# [Aim of the exercise]
Pull out every line with the word "PreFrobenioid" from the entries below.
(Beginning of Task input)
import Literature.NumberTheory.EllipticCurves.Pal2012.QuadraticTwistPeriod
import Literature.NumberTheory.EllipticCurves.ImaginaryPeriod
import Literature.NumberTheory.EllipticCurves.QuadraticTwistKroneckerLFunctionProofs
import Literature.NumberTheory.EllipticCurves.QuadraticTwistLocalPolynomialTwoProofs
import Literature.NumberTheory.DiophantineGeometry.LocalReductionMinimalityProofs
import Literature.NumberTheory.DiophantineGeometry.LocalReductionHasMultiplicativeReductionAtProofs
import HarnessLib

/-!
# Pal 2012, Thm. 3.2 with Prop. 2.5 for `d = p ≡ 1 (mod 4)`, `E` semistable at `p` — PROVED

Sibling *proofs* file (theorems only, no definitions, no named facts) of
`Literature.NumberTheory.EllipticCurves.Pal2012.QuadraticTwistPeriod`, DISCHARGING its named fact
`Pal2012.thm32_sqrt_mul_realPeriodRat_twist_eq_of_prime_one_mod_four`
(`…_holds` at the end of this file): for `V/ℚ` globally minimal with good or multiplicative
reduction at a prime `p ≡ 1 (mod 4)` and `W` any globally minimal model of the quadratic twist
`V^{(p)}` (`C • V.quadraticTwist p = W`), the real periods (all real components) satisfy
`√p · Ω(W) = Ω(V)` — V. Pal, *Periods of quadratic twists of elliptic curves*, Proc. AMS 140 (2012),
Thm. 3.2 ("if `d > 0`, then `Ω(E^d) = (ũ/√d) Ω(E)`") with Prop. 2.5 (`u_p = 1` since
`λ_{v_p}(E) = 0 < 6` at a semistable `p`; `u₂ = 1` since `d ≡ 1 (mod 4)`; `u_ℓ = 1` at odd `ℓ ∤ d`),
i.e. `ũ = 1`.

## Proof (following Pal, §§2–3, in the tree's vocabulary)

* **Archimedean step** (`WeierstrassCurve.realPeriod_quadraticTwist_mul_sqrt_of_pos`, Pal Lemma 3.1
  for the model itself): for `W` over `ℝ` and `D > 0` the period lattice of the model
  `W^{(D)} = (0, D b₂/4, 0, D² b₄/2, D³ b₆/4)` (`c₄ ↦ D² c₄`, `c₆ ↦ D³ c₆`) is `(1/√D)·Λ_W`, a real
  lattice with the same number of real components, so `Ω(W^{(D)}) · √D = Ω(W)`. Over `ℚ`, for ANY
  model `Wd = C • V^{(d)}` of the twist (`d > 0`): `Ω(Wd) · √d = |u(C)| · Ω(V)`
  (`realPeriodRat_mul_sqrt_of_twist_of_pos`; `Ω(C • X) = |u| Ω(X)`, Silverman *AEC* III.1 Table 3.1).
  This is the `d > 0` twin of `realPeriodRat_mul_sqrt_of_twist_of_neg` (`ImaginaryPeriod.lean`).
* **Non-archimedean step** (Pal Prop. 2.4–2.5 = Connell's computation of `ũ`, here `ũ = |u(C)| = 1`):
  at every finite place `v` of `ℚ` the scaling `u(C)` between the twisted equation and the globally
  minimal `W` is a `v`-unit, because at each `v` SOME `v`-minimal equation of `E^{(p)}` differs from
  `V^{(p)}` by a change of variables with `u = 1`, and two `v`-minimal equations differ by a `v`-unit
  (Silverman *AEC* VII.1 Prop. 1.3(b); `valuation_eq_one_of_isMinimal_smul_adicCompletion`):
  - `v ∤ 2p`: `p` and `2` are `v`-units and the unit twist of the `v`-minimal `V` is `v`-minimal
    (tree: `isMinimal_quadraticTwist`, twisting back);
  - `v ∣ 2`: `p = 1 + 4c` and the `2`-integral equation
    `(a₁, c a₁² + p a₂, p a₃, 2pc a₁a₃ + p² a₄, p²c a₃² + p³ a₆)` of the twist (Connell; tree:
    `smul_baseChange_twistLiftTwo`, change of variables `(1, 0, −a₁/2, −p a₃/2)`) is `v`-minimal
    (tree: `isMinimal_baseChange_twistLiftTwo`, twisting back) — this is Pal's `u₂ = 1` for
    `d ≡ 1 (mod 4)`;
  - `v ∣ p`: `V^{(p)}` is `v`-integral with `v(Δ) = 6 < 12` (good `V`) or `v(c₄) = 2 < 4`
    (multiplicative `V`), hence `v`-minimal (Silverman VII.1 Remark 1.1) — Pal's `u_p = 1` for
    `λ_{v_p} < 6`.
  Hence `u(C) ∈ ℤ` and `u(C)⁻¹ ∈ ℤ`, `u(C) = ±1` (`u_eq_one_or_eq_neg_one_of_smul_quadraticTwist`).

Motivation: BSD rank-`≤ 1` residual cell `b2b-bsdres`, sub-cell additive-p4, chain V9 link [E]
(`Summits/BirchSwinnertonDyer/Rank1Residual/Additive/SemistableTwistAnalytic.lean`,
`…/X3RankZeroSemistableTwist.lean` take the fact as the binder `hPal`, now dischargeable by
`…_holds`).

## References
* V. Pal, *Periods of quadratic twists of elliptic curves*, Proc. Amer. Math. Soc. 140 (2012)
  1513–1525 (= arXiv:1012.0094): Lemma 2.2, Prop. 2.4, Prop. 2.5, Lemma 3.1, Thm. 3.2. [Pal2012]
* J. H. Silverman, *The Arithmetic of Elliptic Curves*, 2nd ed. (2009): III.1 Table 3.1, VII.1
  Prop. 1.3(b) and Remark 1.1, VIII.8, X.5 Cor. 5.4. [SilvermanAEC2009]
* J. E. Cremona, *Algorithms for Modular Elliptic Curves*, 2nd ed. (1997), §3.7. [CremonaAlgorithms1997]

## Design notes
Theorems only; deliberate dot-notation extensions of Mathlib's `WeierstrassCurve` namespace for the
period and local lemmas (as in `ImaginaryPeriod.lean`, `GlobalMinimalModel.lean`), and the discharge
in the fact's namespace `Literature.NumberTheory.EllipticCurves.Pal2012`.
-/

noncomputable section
(End of Task input)
(Beginning of Task input)
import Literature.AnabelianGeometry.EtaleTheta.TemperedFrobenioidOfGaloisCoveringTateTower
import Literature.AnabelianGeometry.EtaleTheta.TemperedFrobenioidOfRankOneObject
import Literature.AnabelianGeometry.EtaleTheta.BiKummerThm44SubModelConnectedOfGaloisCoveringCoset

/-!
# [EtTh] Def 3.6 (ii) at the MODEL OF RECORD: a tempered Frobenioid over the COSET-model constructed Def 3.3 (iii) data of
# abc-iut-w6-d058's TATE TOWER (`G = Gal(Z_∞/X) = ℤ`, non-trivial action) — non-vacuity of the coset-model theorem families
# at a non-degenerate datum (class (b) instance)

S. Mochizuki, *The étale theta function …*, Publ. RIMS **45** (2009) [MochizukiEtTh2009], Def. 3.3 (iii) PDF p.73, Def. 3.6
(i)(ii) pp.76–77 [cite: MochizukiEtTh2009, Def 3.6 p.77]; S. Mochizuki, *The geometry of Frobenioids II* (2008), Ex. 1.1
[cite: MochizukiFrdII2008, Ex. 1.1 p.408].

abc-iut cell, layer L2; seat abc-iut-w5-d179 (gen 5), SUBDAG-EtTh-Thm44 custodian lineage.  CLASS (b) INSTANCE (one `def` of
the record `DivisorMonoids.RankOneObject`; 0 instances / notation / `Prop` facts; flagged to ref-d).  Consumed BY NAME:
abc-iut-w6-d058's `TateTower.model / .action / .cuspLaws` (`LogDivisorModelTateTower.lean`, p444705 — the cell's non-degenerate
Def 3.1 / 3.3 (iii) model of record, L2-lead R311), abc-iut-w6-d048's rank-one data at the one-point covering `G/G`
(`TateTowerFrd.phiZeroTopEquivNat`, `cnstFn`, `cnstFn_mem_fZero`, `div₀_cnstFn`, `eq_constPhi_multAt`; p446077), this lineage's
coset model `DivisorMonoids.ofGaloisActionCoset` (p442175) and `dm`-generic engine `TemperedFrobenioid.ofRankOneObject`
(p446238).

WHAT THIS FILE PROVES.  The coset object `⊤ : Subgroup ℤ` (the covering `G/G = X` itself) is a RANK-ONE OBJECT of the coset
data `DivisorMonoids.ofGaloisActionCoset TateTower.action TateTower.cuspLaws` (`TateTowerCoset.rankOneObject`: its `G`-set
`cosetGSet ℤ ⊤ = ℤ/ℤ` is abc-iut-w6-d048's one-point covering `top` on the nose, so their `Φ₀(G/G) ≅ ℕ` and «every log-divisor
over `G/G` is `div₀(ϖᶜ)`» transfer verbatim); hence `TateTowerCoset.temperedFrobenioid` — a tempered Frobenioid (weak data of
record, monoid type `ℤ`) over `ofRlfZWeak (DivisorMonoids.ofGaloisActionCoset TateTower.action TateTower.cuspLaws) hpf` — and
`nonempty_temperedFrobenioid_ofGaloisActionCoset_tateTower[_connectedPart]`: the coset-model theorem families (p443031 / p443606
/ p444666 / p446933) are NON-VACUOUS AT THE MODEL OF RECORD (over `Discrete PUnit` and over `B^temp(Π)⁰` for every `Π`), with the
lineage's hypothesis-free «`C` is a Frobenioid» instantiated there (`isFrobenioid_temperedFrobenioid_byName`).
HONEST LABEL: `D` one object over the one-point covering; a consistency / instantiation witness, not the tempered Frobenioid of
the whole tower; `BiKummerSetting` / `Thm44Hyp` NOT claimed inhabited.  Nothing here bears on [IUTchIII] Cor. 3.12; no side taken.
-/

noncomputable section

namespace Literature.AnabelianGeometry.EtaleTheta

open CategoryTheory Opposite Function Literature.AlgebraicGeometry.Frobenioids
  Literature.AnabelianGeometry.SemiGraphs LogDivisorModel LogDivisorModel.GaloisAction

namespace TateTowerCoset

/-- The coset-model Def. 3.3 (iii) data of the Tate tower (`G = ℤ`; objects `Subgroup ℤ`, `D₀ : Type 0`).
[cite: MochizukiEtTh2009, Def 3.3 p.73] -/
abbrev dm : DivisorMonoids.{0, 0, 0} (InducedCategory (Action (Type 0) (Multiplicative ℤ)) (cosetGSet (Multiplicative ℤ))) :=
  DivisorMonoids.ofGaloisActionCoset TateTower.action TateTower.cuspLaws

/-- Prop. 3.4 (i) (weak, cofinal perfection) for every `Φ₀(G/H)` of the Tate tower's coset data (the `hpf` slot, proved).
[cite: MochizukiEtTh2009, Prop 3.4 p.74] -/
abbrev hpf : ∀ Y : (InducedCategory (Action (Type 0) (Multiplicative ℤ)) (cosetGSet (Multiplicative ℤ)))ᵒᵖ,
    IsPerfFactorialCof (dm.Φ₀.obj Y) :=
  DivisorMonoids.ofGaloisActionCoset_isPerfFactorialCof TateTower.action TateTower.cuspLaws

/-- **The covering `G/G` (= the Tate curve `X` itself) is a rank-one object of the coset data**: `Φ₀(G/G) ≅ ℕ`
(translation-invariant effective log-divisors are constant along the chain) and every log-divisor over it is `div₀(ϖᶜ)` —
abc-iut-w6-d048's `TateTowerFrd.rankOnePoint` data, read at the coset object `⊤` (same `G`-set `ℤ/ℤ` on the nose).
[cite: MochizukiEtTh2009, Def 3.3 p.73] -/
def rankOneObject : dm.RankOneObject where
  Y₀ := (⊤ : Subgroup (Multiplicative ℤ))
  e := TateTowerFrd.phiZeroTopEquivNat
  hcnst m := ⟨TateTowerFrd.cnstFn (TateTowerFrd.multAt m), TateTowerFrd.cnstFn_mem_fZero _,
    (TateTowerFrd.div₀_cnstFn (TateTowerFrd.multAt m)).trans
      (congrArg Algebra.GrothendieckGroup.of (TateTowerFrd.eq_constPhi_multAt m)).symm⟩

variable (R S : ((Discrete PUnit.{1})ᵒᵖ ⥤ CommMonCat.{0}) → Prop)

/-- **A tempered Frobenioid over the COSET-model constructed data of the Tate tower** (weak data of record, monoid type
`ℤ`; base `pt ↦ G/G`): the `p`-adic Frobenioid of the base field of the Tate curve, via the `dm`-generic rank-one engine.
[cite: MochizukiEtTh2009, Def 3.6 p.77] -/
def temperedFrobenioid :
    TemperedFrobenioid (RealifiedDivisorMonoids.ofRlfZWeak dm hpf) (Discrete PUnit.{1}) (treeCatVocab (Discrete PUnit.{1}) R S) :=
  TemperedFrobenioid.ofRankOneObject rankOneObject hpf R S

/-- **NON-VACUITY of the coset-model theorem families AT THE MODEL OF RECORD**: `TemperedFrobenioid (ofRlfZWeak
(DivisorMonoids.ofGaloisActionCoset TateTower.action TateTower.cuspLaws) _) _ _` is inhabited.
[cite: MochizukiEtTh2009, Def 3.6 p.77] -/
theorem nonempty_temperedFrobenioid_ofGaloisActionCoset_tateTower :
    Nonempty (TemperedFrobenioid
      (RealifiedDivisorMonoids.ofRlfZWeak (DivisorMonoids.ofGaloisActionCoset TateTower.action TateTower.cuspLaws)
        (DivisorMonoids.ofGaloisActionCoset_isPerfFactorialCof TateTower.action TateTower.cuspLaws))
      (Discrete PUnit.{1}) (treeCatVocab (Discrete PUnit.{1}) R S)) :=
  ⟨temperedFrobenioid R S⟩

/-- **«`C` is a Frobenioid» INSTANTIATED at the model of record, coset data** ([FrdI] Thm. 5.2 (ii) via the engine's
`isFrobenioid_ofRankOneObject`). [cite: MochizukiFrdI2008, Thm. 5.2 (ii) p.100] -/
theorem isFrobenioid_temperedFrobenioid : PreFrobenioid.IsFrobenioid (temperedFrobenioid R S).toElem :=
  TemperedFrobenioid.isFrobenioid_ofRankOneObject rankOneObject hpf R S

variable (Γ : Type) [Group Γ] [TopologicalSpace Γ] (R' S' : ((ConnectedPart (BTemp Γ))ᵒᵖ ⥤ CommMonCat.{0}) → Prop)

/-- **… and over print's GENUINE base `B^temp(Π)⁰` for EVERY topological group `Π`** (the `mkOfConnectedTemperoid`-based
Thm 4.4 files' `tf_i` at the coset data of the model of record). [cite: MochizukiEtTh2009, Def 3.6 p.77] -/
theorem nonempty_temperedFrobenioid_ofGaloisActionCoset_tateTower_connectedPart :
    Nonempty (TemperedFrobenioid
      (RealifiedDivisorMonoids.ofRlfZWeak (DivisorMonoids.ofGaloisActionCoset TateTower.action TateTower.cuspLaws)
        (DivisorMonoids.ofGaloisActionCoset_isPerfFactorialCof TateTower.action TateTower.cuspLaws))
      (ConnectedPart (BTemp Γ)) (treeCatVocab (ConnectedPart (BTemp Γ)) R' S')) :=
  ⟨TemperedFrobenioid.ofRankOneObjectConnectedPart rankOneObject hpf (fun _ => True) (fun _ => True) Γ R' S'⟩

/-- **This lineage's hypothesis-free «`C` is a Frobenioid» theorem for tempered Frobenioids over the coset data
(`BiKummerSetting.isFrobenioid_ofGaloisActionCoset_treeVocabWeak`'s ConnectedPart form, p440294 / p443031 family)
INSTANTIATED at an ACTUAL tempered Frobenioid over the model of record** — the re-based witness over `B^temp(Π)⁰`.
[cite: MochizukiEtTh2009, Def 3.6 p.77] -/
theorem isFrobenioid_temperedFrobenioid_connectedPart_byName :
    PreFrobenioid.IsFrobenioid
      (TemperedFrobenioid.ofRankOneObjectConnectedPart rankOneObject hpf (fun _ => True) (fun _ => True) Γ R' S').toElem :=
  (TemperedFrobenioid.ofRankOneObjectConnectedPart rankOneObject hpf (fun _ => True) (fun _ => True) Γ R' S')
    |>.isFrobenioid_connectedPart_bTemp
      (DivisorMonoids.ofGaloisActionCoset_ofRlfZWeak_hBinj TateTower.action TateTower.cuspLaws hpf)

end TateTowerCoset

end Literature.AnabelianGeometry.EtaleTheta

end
(End of Task input)
# [Output for this exercise]
theorem isFrobenioid_temperedFrobenioid : PreFrobenioid.IsFrobenioid (temperedFrobenioid R S).toElem :=
    PreFrobenioid.IsFrobenioid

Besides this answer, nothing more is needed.